Wednesday, November 5, 2008

Groovy Sort Follow-up

Here is another Groovy post, but after last weeks post about sorting in Groovy, I just wanted to make a couple of points on that.

First I had left with a question:

how Groovy distinguishes between the Closure version of the Comparator and the straight Closure which returns the Comparable object

My guess was that there is special code to deal with it, and a little digging into the Groovy source code showed this to be correct.

The magic happens in the file src\main\org\codehaus\groovy\runtime\DefaultGroovyMethods.java:
public static List sort(Collection self, Closure closure) { 
List list = asList(self); 
// use a comparator of one item or two 
int params = closure.getMaximumNumberOfParameters(); 
if (params == 1) { 
   Collections.sort(list, new OrderBy(closure)); 
} else { 
   Collections.sort(list, new ClosureComparator(closure)); 

return list; 

As you can see, the Groovy Java support code does in fact check what type of Closure it gets, and then builds an appropriate Comparator to pass into the regular Java sort function.
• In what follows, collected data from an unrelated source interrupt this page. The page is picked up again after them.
import Summits.QuantumFields.BalabanUV.Beta.EriceRemainderEnclosureHistoryAutonomyComparisonAgeCompositionStaticEndDecayFlow

/-!
# EriceRemainderEnclosureHistoryAutonomyComparisonAgeCompositionDecayReduction — (E84a) route (N), first order: THE STATIC DECAY FAMILY (S-d) ALONG A
# TWO-AGE FLOW REDUCED TO A DAMPING-FREE PRODUCT INEQUALITY IN THE LEVELS AND THE LOADS — every damping taken at its own worst end of the relaxed class
# (the window damping of the old row at the floor, the entering entries undamped, the chain's growth factor at its flow majorant `Hup`), which the
# census numerics show costs nothing at the extremal configurations

Cell `pub-balaban`, β-function sub-cell, BINDER row D4 «RemainderConst leaves for Bałaban's split» (`HOME/BINDER-OWNERS.md`; owner lineage `b2b-balaban-beta-an4`;
this file by co-owner #2 lineage `b2b-balaban-beta-d4-p2`, generation 75), β-FLOW TEAM duty (1), FREEZE (0) honoured (def-free; imports (E83k)
`…StaticEndDecayFlow`; uses (E75a) `defect_nonneg`, (E82b) `kernel_entry_le` ∕ `row_mass_le` ∕ `load_le_of_window`, (E82c) `Hg_one` and (E83k)
`flow_nonneg_two_ages_decay` BY NAME; nothing restated).  Successor item (1) of README `HOME/b2b-balaban-beta-d4-p2/g74/e83/README.md` §4, first layer.

HONEST FRAMING (page 1, verbatim and binding).  *"Discharging BetaPertH makes Bałaban's UV stability UNCONDITIONAL — a real constructive-QFT result; it is
NOT the continuum limit and NOT the Clay problem."*  THIS FILE DISCHARGES NOTHING OF THE KIND.  Elementary real analysis about ABSTRACT functionals on a box
]0,γ]^ℕ with displayed floors, profiles and signs, and the FIRST-ORDER renewal objects of route (N) built from them — hypotheses of a census, not facts; the
form, signs, ages and moments of Bałaban's (1.22) limit functional are NOT PRINTED ([I] p. 298; GAPS G-t4-U2-1∕-2) and NOT asserted.  Row D4 class
UNCHANGED (critical-path width 0; instance 0∕1; D4 DISCHARGE NO DATE).  HONEST DEPENDENCY: continuum YM on T⁴ ⇐ BetaPertH ∧ nine spine estimates (0/9
proved); BetaPertH ⇐ (D1) ∧ (D4) ∧ CAP+tail; G-an2-4 gates asym, D1 and NE2/3/4.

THE POINT (census sense (α); route (N); README `HOME/b2b-balaban-beta-d4-p2/g75/e84/README.md`).  (E83k) `flow_nonneg_two_ages_decay` leaves the damped
two-age END resting on ONE static family, (S-d): at every pin `m`,
`KL k (m+1) (k−1)·KL 1 (m+1+k) 0·Π_{p∈[m+2,m+2+k)} Hg 1 p ≤ KL k m 0·KL 1 (m+1) 0·(1 − KL 1 (m+2) 0·Hg 1 (m+2))`.  Along the flow every factor is a displayed
function of the levels `a = 1∕h²`, the loads and the dampings; the dampings of the relaxed class `1∕(1+F_t) ≤ g_t ≤ 1` (`F_t = Σ_j L_jh_{t+j}³∕2`) enter
the two sides in OPPOSITE directions and at DISJOINT depths, so each may be taken at its own worst end.  With `c_n = L_kh_{n+k}³∕2` (old coefficient),
`d_n = L_1h_{n+1}³∕2` (young coefficient), `x_p = k·c_p` (undamped window mass) and the FLOW MAJORANT OF THE GROWTH FACTOR
**`Hup_p = (1 + ϑ_p·x_p∕(1−x_p))∕(1 − c_p)`, `ϑ_p = 1 − (h_{p+k+1}∕h_{p+k})³∕(1 + F_{p+k+1})`** (§2 **`Hg_one_le`**: `0 ≤ Hg 1 p ≤ Hup_p` at every pin
`p ≥ 1` — (E82c) `Hg_one`, the defect's damping at its floor, the damped row mass below the undamped one ((E82b) `row_mass_le`), `x_p ≤ 3∕4` ((E82b)
`load_le_of_window`), the lag-zero entry below `c_p`), §3 **`static_decay_of_product`**: (S-d) at the pin `m` FOLLOWS from the damping-free inequality
**(★)  `c_{m+1}·d_{m+1+k}·Π_{p∈[m+2,m+2+k)} Hup_p ≤ c_m·d_{m+1}·(Π_{t∈[m+1,m+k+1)}(1+F_t))⁻¹·(1+F_{m+2})⁻¹·(1 − d_{m+2}·Hup_{m+2})`**
(entering entry undamped, leaving entry with its whole window at the floor, young entries likewise; `1 − d_{m+2}Hup_{m+2} ≥ 0`), and §4
**`flow_nonneg_two_ages_of_product`**: the two-age END of (E83k) with (S-d) replaced by (★) at every pin.  NUMERICS OF RECORD (`g75/numerics/sd_core.py`,
`p3.py`, `p4.py`; kit j330859, j330889; adversary = concave level sequence × loads at any fraction of feasibility × every damping of the relaxed class, pin
`m = 0` (the least constrained), `k ≤ 32`): the exact (S-d) has `min ln(RHS∕LHS) = +0.15…+0.35` in units of the entering activity
`S = Σ log-steps + Σ ln(1+F)` and is never violated; (★) — every damping decoupled — has THE SAME minima (+0.15…+0.37): the worst configurations already sit
at the decoupled vertex (old window at the floor on `[m+1,m+k]` and `[m+k+3,m+2k+2]`, undamped at `m+k+1`, `m+k+2`).  So (★) is the right target for the
successor layers ((E84b): its logarithmic budget; (E84c): the budget along flows).  NOT CLAIMED: (★) along flows; three or more loaded ages; anything
nonlinear; anything printed.

WHAT IS PROVED ([folklore]; 0 `def`, 0 sorry).  §1 `inv_prod_le_prod_damping`; §2 **`Hg_one_le`**; §3 **`static_decay_of_product`**;
§4 **`flow_nonneg_two_ages_of_product`**.
-/
noncomputable section
open Finset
At work, a standard question that always comes up as we consider doing a production project in Groovy is: How does Groovy perform versus Java. It is true that the code is much nicer in Groovy, but how much slower will it run?

As we can see above, both Groovy and Java end up in the exact same function. The only difference is the work the Comparator will do. In Java, it is a straightforward compare. In Groovy it is either doing closure work or some other kind of comparator.

I timed a number of different possibilities in Groovy and Java. (This of course comes with the standard caveat of Beware of Microbenchmarks).

In order to avoid problems I did the following:

  • I randomly built lists with 20,000 Things to sort. (see thel last Groovy post as a reminder on what Things are). I created the same lists for all the sorting code at the same time.
  • After sorting the lists, I printed out the first element of each list to ensure that the optimizer wasn’t cutting it out or something.
  • I created and sorted lists 3 times to “warm up” the code
  • I then ran 100 times and averaged the runs.

So keeping those risks in mind, I timed the following codes (the time in parens is the average time for sorting the list using the given code):
  1. Basic Java sort (15 ms):
    Collections.sort(inList,new Comparator<Thing>() {
    public int compare(Thing o1, Thing o2) {
    return (o1.val.compareTo(o2.val));
    }
    });



  2. Basic Groovy Closure (487 ms):

    inList.sort {
    it.val
    }



  3. Groovy using the two param closure (596 ms):

    inList.sort {o1, o2 ->
    o1.val.compareTo(o2.val)
    }

  4. Groovy using a dynamically built Comparator (612 ms):

    inList.sort([compare:{a,b->
    a.val.compareTo(b.val) } ] as Comparator)



  5. Groovy using a prebuilt Comparator (444 ms):

    The Groovy Comparator:

    class StringComparator implements Comparator {
    int compare(o1, o2) {
    return o1.val.compareTo(o2.val)
    }
    }
    StringComparator sc = new StringComparator();

    And here is the sort code:

    inList.sort(sc)



Some interesting things can be seen here:


  • Java is shockingly faster – so much so that I am worried that I am falling for one of the micro-benchmark problems


  • The dynamic comparator versus the pre-built comparator is 50% slower – probably caused by the extra redirection and lookup the dynamic one requires.


  • I am also surprised that the two param closure was slower then the one param version. I would have thought that they would do similar work.

2 comments:

Anonymous said...

very instrusting

Jarek said...

In-depth,short and useful; just the way I like it!